> [Collected data]
import Summits.HubbardSuperconductivity.HubbardSuperconductivity.Theorems.AnisotropyChordTransferFibre3FinXBSym

/-!
# Route `AnisotropyChord` / H0 rotor rung: FIN combined (rows `N₁` + C) certificate at `L = 15` — cell facts, part `dz`

Kernel facts `xbcCellAny 15 (49/50) 20 la lb (c, bn) = true` (via the symmetric-table evaluator `xbcCellAnyW` of `…FinXBSym`: `rw [← xbcCellAnyW_eq]; decide +kernel`, zero data) for 1 λ-cells of the per-`L` cover
(`…FinXCCover.xbcCheck`; cell design: p3 g6 (g5 generator) scratch `xbc_design.py`, mirrors `xb_mirror.py`/`xc_mirror.py`); assembled in `…FinXBCFifteen`.
Prover seat `hubbard-h0-rotor-p3` g5; helper for piece A = stmt-HubbardSuperconductivity-23918 of rung 19089 (`--supports`, helper class).
WHAT THIS IS NOT: nothing here proves superconductivity in the Hubbard model (rotor TARGET as worded stays FALSE, g15 verdict); kernel facts for the FIN certificate of two hypotheses (rows `N₁`, C) of ONE conditional reduction.  Tree imports only; no sorry, no new axioms.
-/

set_option linter.dupNamespace false

namespace Summit.HubbardSuperconductivity.HubbardSuperconductivity.Theorems.AnisotropyChord.Transfer.Fibre3

namespace FinXB

set_option maxHeartbeats 4000000 in
/-- kernel fact: cell 143 at `L = 15` (certified, c = (1/2 : ℚ), b = 26/20). [folklore] -/
theorem xbc15_143 : xbcCellAny 15 (49/50 : ℚ) 20 8411547518233404 8621836206189239 ((1/2 : ℚ), (26 : ℕ)) = true := by
  rw [← xbcCellAnyW_eq]
  decide +kernel

end FinXB

end Summit.HubbardSuperconductivity.HubbardSuperconductivity.Theorems.AnisotropyChord.Transfer.Fibre3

> [Exercise aim] Find "g5; helper for" in the records above. Repeat its line and every later line exactly, through the last one.

> [Solution below]
Prover seat `hubbard-h0-rotor-p3` g5; helper for piece A = stmt-HubbardSuperconductivity-23918 of rung 19089 (`--supports`, helper class).
WHAT THIS IS NOT: nothing here proves superconductivity in the Hubbard model (rotor TARGET as worded stays FALSE, g15 verdict); kernel facts for the FIN certificate of two hypotheses (rows `N₁`, C) of ONE conditional reduction.  Tree imports only; no sorry, no new axioms.
-/

set_option linter.dupNamespace false

namespace Summit.HubbardSuperconductivity.HubbardSuperconductivity.Theorems.AnisotropyChord.Transfer.Fibre3

namespace FinXB

set_option maxHeartbeats 4000000 in
/-- kernel fact: cell 143 at `L = 15` (certified, c = (1/2 : ℚ), b = 26/20). [folklore] -/
theorem xbc15_143 : xbcCellAny 15 (49/50 : ℚ) 20 8411547518233404 8621836206189239 ((1/2 : ℚ), (26 : ℕ)) = true := by
  rw [← xbcCellAnyW_eq]
  decide +kernel

end FinXB

end Summit.HubbardSuperconductivity.HubbardSuperconductivity.Theorems.AnisotropyChord.Transfer.Fibre3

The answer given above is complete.